§ **Exercise description**: Starting at the line that holds "the Levi-Civita hypothesis)." and stopping at the line that holds "theorem cylK₀_apply [Kerr.Facts]", restate the records below word for word, with both of those lines included.

§ **Listed records**:
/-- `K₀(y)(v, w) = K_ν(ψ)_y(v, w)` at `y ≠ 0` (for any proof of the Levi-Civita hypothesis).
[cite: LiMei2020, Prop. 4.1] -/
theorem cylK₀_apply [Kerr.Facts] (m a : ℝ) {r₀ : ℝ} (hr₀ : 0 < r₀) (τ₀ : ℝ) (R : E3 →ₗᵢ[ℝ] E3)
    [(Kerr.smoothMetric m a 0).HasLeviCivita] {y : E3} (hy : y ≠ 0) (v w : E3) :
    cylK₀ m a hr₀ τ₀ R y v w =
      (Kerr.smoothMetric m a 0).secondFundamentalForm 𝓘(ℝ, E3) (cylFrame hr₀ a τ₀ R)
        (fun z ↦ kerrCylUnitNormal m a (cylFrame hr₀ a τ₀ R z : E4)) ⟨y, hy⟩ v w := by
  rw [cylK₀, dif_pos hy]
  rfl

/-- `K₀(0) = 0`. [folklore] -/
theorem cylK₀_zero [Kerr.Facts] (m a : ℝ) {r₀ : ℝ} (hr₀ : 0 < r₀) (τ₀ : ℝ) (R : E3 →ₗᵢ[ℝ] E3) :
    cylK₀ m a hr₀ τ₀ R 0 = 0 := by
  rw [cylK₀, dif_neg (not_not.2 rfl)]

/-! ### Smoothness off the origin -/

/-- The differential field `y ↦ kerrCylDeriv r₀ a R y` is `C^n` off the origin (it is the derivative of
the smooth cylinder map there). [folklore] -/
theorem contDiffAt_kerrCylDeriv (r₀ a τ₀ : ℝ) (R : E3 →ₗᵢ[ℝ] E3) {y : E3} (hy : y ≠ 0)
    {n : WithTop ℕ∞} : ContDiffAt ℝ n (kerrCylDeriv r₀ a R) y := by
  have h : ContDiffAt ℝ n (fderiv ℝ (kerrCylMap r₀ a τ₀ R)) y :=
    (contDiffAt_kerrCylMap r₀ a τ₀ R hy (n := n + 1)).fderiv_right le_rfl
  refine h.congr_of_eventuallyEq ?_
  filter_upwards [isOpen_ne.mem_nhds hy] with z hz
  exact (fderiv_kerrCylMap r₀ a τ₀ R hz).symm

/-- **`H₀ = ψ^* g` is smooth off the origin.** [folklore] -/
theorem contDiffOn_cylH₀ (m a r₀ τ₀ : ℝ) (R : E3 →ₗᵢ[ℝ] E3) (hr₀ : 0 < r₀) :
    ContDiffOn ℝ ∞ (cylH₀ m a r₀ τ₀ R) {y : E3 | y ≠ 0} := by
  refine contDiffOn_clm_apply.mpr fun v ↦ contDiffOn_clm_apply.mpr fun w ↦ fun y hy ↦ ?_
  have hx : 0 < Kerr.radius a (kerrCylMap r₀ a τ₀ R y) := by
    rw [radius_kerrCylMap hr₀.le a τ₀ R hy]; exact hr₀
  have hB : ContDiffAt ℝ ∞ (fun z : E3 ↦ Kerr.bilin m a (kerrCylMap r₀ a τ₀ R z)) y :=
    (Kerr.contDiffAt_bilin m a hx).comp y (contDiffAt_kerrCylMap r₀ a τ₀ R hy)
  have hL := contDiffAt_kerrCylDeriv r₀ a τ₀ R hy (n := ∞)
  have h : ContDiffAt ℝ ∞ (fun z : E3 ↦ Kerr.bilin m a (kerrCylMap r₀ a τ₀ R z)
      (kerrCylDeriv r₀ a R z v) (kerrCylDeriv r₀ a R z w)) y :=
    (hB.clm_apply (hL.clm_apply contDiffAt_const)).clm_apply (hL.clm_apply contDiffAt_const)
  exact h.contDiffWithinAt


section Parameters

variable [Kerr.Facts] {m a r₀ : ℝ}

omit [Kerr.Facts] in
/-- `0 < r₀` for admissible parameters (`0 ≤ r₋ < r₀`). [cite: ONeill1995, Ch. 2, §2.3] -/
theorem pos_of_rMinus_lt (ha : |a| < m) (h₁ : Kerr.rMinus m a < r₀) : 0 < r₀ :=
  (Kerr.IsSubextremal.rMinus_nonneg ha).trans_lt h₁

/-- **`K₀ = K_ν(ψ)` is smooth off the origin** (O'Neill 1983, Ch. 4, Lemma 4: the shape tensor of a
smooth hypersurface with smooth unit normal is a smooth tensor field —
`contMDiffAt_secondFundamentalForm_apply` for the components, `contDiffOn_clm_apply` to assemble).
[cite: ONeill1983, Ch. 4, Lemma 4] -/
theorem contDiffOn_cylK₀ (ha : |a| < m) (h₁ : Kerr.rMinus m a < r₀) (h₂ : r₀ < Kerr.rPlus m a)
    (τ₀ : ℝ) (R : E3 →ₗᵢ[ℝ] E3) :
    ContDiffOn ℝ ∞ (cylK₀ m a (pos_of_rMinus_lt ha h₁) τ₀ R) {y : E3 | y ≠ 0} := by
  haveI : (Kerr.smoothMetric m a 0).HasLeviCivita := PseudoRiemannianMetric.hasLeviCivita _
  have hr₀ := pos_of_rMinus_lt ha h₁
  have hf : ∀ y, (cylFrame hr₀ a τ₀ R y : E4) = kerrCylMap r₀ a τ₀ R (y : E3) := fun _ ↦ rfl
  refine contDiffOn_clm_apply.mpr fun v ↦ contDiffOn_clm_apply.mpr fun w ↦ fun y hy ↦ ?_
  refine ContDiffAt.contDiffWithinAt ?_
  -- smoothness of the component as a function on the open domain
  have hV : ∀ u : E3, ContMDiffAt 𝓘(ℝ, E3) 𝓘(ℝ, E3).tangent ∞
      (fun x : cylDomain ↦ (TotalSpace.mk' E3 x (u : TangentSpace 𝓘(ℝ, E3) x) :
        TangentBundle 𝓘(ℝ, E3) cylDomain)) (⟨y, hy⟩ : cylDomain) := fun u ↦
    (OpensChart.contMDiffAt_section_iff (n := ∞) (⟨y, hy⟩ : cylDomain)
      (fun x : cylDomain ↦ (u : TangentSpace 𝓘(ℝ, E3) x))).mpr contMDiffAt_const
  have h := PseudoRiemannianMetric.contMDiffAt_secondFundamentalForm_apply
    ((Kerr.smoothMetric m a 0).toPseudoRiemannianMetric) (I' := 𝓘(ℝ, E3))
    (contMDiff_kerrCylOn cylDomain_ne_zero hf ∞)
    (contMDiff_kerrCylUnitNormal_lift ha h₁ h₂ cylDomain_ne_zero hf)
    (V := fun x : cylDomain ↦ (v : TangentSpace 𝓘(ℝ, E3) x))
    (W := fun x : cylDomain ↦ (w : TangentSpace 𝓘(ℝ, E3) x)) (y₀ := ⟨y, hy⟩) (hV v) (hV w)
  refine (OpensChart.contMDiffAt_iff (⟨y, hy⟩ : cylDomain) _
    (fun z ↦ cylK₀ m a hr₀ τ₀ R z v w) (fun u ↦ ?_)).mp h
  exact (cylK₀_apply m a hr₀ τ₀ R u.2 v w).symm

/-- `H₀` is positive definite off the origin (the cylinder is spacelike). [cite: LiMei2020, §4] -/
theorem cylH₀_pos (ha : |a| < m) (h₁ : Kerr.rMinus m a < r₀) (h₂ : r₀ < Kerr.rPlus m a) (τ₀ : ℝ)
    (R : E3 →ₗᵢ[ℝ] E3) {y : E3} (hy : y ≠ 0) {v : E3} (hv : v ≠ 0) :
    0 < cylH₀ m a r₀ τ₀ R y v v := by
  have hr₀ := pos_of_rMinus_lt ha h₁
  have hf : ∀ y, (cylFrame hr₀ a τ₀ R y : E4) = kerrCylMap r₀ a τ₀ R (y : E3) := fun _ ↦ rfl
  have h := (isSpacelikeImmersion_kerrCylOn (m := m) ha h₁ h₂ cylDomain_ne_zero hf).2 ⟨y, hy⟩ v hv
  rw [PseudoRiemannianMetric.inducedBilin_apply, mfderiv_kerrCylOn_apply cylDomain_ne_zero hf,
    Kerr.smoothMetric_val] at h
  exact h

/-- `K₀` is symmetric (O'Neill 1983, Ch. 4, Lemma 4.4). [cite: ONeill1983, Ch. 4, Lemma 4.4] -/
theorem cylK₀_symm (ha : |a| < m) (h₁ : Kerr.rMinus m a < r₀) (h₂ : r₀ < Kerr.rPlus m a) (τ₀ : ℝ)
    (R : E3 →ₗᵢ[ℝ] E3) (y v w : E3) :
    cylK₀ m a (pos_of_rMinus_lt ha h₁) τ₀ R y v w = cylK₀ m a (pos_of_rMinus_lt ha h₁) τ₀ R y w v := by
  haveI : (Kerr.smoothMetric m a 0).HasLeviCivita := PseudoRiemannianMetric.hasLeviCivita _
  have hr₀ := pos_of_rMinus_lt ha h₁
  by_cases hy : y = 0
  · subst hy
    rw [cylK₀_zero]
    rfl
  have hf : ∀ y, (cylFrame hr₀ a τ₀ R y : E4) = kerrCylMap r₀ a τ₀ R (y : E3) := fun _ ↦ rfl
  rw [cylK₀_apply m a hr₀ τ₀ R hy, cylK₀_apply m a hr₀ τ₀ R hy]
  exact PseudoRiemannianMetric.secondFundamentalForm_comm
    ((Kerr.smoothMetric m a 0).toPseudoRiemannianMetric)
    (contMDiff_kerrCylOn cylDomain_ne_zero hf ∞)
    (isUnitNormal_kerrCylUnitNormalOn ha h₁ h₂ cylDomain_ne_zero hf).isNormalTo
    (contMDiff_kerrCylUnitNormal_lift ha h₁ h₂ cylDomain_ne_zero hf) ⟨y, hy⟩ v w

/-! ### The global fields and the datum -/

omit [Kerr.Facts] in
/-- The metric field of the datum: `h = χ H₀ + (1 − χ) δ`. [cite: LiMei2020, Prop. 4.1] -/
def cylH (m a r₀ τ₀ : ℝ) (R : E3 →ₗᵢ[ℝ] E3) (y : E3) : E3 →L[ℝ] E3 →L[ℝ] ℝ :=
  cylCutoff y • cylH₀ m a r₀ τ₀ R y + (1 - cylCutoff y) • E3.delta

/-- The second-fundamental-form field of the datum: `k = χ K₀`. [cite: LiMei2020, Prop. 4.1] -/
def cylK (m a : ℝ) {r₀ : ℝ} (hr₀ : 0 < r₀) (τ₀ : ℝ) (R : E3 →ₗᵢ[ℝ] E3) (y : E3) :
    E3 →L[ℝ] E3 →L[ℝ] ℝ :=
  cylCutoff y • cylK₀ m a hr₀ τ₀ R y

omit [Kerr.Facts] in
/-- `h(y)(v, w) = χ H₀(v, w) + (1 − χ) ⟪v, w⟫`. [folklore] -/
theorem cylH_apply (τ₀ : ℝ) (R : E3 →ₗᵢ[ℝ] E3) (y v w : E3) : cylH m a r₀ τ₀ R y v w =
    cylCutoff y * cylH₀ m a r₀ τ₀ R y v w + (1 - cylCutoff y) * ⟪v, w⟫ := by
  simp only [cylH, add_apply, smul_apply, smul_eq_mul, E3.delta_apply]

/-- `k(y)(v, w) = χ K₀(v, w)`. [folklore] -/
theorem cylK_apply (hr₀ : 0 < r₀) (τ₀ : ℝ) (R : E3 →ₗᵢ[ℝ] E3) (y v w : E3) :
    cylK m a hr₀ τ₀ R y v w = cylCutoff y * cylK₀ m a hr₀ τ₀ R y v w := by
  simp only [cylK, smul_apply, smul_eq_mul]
--
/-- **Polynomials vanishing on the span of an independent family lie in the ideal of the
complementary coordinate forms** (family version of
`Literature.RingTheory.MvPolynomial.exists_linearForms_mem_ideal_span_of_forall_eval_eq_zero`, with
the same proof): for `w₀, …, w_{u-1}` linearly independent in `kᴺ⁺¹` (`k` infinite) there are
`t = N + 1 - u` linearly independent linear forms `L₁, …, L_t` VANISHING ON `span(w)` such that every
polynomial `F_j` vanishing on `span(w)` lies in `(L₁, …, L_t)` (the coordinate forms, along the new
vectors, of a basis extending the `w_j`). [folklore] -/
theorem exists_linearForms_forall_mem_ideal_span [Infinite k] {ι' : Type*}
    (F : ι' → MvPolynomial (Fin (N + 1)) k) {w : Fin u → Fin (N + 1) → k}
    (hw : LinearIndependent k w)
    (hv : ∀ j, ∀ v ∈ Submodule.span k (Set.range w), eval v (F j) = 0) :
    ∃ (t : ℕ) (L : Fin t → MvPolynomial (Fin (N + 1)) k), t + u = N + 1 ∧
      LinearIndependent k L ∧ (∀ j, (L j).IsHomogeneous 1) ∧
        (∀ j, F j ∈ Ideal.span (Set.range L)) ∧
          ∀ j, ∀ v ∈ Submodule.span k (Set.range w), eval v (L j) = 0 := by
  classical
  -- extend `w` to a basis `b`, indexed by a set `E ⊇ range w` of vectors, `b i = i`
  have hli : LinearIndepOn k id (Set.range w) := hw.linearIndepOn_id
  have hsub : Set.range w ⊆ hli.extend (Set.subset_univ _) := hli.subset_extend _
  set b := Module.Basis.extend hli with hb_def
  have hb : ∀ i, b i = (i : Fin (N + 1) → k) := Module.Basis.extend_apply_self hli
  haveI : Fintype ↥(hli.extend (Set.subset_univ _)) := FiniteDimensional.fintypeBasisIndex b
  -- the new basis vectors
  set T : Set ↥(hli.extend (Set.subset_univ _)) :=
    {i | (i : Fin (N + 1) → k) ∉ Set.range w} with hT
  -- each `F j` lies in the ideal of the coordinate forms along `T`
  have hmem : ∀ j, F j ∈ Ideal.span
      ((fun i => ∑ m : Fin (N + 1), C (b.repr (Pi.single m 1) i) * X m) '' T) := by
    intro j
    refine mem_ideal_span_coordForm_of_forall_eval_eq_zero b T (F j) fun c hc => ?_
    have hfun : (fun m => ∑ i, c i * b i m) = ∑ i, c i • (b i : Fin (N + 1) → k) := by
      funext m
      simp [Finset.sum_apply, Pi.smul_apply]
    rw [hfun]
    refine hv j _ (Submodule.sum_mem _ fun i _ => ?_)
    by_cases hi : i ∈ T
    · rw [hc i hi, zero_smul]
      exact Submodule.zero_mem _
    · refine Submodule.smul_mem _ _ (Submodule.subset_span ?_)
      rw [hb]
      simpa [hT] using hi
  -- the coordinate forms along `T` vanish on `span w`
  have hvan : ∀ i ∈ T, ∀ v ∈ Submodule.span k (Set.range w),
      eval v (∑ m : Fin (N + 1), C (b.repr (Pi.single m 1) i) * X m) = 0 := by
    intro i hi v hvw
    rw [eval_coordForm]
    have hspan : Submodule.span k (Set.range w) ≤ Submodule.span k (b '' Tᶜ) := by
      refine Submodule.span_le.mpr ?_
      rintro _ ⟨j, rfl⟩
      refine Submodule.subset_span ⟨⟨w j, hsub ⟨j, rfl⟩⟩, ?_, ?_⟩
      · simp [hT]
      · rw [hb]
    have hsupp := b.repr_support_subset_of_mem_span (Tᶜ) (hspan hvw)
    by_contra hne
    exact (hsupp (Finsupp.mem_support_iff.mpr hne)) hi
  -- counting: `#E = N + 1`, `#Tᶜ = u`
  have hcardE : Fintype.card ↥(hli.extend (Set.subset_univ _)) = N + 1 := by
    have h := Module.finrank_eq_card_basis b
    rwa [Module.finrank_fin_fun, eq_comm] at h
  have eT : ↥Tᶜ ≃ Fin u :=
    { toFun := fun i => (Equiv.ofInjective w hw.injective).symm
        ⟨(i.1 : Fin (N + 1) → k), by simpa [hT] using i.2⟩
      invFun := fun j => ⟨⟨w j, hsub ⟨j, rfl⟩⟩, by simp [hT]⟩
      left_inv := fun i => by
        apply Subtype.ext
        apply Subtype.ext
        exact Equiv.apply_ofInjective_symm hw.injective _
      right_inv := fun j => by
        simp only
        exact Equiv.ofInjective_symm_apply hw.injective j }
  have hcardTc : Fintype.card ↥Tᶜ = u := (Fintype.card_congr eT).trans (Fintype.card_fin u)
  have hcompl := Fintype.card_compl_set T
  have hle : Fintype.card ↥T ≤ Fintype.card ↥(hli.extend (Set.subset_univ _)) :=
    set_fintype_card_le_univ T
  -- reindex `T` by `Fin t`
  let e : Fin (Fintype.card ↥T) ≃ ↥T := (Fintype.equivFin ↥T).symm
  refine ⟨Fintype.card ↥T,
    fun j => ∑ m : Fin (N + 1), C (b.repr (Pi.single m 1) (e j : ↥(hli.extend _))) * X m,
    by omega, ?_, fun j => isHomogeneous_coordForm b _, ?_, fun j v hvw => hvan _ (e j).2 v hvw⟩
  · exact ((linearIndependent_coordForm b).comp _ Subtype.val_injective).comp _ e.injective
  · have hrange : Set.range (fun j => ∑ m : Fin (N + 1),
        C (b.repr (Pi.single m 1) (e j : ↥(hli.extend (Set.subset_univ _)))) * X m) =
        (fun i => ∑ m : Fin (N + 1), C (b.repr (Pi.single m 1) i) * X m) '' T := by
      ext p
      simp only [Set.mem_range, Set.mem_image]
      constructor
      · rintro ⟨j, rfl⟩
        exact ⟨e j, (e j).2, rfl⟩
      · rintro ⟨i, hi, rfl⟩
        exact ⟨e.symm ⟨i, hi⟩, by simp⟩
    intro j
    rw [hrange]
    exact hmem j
...
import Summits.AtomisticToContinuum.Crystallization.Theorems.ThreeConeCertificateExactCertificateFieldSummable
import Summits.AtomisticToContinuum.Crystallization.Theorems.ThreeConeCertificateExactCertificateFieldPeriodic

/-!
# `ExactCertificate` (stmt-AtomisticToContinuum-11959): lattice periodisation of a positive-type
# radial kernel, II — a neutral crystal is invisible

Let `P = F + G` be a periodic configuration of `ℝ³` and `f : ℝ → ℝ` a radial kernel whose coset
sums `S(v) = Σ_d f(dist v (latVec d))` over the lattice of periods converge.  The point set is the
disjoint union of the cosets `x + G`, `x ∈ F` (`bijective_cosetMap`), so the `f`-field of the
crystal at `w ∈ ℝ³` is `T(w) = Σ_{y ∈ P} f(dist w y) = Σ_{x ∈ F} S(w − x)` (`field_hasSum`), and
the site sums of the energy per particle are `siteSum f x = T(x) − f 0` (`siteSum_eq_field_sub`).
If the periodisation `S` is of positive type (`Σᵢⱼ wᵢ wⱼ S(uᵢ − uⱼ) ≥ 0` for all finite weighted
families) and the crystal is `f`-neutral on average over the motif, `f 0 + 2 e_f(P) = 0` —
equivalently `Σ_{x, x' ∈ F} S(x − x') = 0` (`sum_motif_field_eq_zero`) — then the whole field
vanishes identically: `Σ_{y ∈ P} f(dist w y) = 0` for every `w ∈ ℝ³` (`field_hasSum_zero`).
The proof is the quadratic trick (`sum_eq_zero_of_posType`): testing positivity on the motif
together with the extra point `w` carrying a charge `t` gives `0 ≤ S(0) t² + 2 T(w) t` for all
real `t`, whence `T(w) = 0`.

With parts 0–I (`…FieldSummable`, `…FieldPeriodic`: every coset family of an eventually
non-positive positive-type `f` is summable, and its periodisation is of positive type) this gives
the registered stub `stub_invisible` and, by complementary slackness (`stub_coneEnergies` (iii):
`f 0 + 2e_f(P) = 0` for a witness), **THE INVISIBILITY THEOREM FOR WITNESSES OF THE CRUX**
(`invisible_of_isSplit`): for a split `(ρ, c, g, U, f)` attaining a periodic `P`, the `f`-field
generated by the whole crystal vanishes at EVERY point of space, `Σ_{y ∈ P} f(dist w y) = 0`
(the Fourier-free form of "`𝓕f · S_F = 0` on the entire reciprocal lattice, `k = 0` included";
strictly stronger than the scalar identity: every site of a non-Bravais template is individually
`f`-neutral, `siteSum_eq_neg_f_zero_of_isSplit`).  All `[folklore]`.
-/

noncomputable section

§ **Exercise output**:
/-- `K₀(y)(v, w) = K_ν(ψ)_y(v, w)` at `y ≠ 0` (for any proof of the Levi-Civita hypothesis).
[cite: LiMei2020, Prop. 4.1] -/
theorem cylK₀_apply [Kerr.Facts] (m a : ℝ) {r₀ : ℝ} (hr₀ : 0 < r₀) (τ₀ : ℝ) (R : E3 →ₗᵢ[ℝ] E3)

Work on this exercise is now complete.